- Born: Carol Judith Besen 1955 (age 70–71) Melbourne, Victoria, Australia
- Education: Steiner School, Elwood; Mount Scopus Memorial College;
- Alma mater: Monash University
- Board member of: Reserve Bank of Australia
- Parents: Marc Besen (father); Eva Besen (mother);
- Relatives: Naomi Milgrom (sister); John Gandel (uncle);

= Carol Schwartz (businesswoman) =

Australian business executive and philanthropist

Carol Judith Schwartz (born 1955) is an Australian business executive, community leader and philanthropist.

== Early life and education ==
Born Carol Judith Besen in Melbourne in 1955, Schwartz is the daughter of Eva and Marc Besen, of the fashion retailer Sussan. She was educated at a Jewish Steiner school in Elwood and then completed her secondary education at Mount Scopus Memorial College. She graduated from Monash University with an arts/law degree.

== Career ==
Schwartz began work in the property division of the family business, developing shopping centres in Melbourne and Sydney. She understood the importance of seeking involvement by the community during the planning stages of shopping centres but also during their lifetime.
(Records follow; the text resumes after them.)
import Literature.Analysis.FluidPDE.TorusNSSobolevLifespan
import Literature.Analysis.FluidPDE.TorusNSLebesgueTimeAverages
import Literature.Analysis.FluidPDE.TorusNSFoiasGuillopeTemamH3
import Literature.Analysis.FluidPDE.TorusNSSobolevHighRange
import HarnessLib

/-!
# A priori time-integrated `Ḣ^s` bounds for classical Navier–Stokes solutions on `T³`:
# `∫₀ᵀ ‖u‖_{Ḣ^s}^{2/s} ≤ ‖u₀‖₂^{2/s}/(8π²ν)` (`0 < s < 1`) and the Foias–Guillopé–Temam scale
# `∫₀ᵀ ‖u‖_{Ḣ^s}^{2/(2s−1)} ≤ C(ν, ‖u₀‖₂, T)` (`1 < s < 2`, `2 < s < 3`)

Analysis/FluidPDE support file (theorems only; no definitions, no named facts).
Search for candidate a priori estimates; no regularity claim.

The energy class `L^∞(0,T; L²) ∩ L²(0,T; Ḣ¹)` interpolates (Robinson–Rodrigo–Sadowski 2016,
Lemma 1.15 (1.22): `‖u‖_{Ḣ^s} ≤ ‖u‖_{L²}^{1−s} ‖u‖_{Ḣ¹}^{s}`, `0 < s < 1`) to
`u ∈ L^{2/s}(0, T; Ḣ^s)` (and the `H¹`–`H²` a priori rungs interpolate to
`u ∈ L^{2/(2s−1)}(0,T; Ḣ^s)`, `1 < s < 2`) — the Sobolev-scale sibling of the Lebesgue-scale Lemma 3.5
(`u ∈ L^r(0,T;L^q)`, `2/r + 3/q = 3/2`) and of the time-integrated `L^q` bounds of
`TorusNSLebesgueTimeAverages` (Kang–Protas (6), Gibbon's chessboard square `(0, m)`). Here, for
classical solutions of the unforced system on `[0, T] × T³` (`Torus.IsClassicalNSSolutionOn`, any
mean), with `‖u‖²_{Ḣ^s} := ∑_k |k|^{2s}‖û(k)‖²` (`|k|² = freqNormSq k`) and the energy inequality
`∫₀ᵀ ‖∇u‖₂² ≤ ‖u(0)‖₂²/(2ν)` (`Torus.classicalNS_integral_gradNormSq_le`, `‖∇u‖₂² = 4π² ∑|k|²‖û‖²`):

* `NSSobolev.tsum_rpow_mul_norm_sq_le_energy_interpolate` — for a smooth field,
  `∑|k|^{2s}‖û‖² ≤ (∫‖u‖²)^{1−s} (‖∇u‖₂²/(4π²))^{s}`;
* `NSSobolev.classicalNS_integral_hsSeminorm_rpow_le` — **the a priori bound**
  `∫₀ᵀ (∑_k |k|^{2s}‖û(t,k)‖²)^{1/s} dt ≤ (∫‖u(0)‖²)^{1/s} / (8π²ν)`, `0 < s < 1`;
* `NSSobolev.tsum_rpow_mul_norm_sq_le_enstrophy_interpolate` — for a smooth field and `1 < s < 2`,
  `∑|k|^{2s}‖û‖² ≤ (‖∇u‖₂²/(4π²))^{2−s} (‖Δu‖₂²/(16π⁴))^{s−1}`;
* `NSSobolev.classicalNS_integral_hsSeminorm_rpow_le_of_one_lt` — **the Foias–Guillopé–Temam
  scale**, `1 < s < 2` (mean-zero slices): `∫₀ᵀ (∑_k |k|^{2s}‖û(t,k)‖²)^{1/(2s−1)} dt ≤`
  `(1/(4π²))^{s/(2s−1)} (1/ν + 27‖u(0)‖₂²/(8π⁴ν⁵))^{(s−1)/(2s−1)} (T + ‖u(0)‖₂²/(2ν))^{s/(2s−1)}`
  — the fractional squares between the enstrophy rung and the FGT rung `∫₀ᵀ‖Δu‖₂^{2/3}`
  (`Torus.classicalNS_integral_laplacian_twoThirds_le`), by Hölder in time against the tree's
  weighted dissipation bound `Torus.classicalNS_integral_laplacianSq_div_sq_le`;
* `NSSobolev.tsum_rpow_mul_norm_sq_le_laplacian_interpolate`,
  `NSSobolev.classicalNS_integral_hsSeminorm_rpow_le_of_two_lt` — the same on `2 < s < 3`, between
  the FGT rungs `H²` and `H³` (`Torus.classicalNS_integral_gradNormSq_laplacian_div_le`,
  `TorusNSFoiasGuillopeTemamH3`): `∫₀ᵀ ‖u‖_{Ḣ^s}^{2/(2s−1)} ≤ (1/(4π²))^{s/(2s−1)} (W₃/ν)^{(s−2)/(2s−1)} (T + B₂)^{(s+1)/(2s−1)}`
  (continuity of the `Ḣ^s` sum for `s < 9/2` from `TorusNSSobolevHighRange`).

## Mathlib / tree search

Tree: `Torus.tsum_rpow_mul_le_interpolate` (`TorusWienerSobolevInterpolation`, RRS Lemma 1.15),
`hasSum_sq_norm_mFourierCoeff_complexify` (Parseval), `NSGevrey.hasSum_freqNormSq_mul_norm_sq_mFourierCoeff`
(spectral enstrophy), `kineticEnergy_le_of_le` (energy decay), `Torus.classicalNS_integral_gradNormSq_le`,
`NSSobolev.continuousOn_tsum_rpow_mul_norm_sq` (`TorusNSSobolevLifespan`). Searched
`hsSeminorm.*integral.*le|rpow_mul_norm_sq.*intervalIntegral`: no time-integrated fractional
Sobolev bound in the tree.

## References

* J. C. Robinson, J. L. Rodrigo, W. Sadowski, *The Three-Dimensional Navier–Stokes Equations*,
  CUP 2016, Lemma 1.15 (1.22) (p. 33), the energy equality (3.2) for classical solutions
  (p. 59), Lemma 3.5 (p. 61), Lemma 8.15 (8.6) (p. 129) (held:
  book:robinson2016-three-dimensional-navier-stokes-equations-classical-theory, pp. 33, 59, 61, 129).
  [RobinsonRodrigoSadowskiCUP2016]
* D. Kang, B. Protas, *Searching for singularities in Navier–Stokes flows based on the
  Ladyzhenskaya–Prodi–Serrin conditions*, J. Nonlinear Sci. 32 (2022), eq. (6), App. A
  (the `L^q` sibling). [KangProtas2022]
* C. Foias, C. Guillopé, R. Temam, *New a priori estimates for Navier–Stokes equations in
  dimension 3*, Comm. PDE 6 (1981) 329–359, Thm 3.1; RRS 2016 Lemma 8.15 (8.6) (held: p. 129).
  [FoiasGuillopeTemam1981]
* J. D. Gibbon, *Weak and strong solutions of the 3D Navier–Stokes equations and their relation to
  a chessboard of convergent inverse length scales*, J. Nonlinear Sci. 29 (2019), App. A (A.1).
  [Gibbon2019Chessboard]
-/

noncomputable section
She was appointed a board member of the Property Council of Victoria in 1993 and was elected president the following year. The first woman in the role, Schwartz made it easier for women to participate by, for example, moving lunch meetings from male-only venues.

Schwartz is a director of the Trawalla Group and chair of the Trawalla Foundation. She is chair of Our Community, a not-for-profit organisation that assists community groups to win grants.

Schwartz began a ten-year term on the board of the Reserve Bank of Australia in 2017.

== Awards and recognition ==
Schwartz was awarded the Centenary Medal in 2001. She was appointed as a Member of the Order of Australia in the 2006 Australia Day Honours and was promoted to Officer in the 2019 Queen's Birthday Honours for "distinguished service to the community as a supporter of women in leadership roles, to social justice advocacy, and to business".

Schwartz was inducted into the Victorian Honour Roll of Women in 2011. After receiving a Monash University Fellowship in 2010, she was presented with an honorary doctorate by her alma mater, Monash University, in May 2018. In November 2020 Schwartz received the Leading Philanthropist award in recognition of her support for the University of Melbourne's Pathways to Politics Program for Women.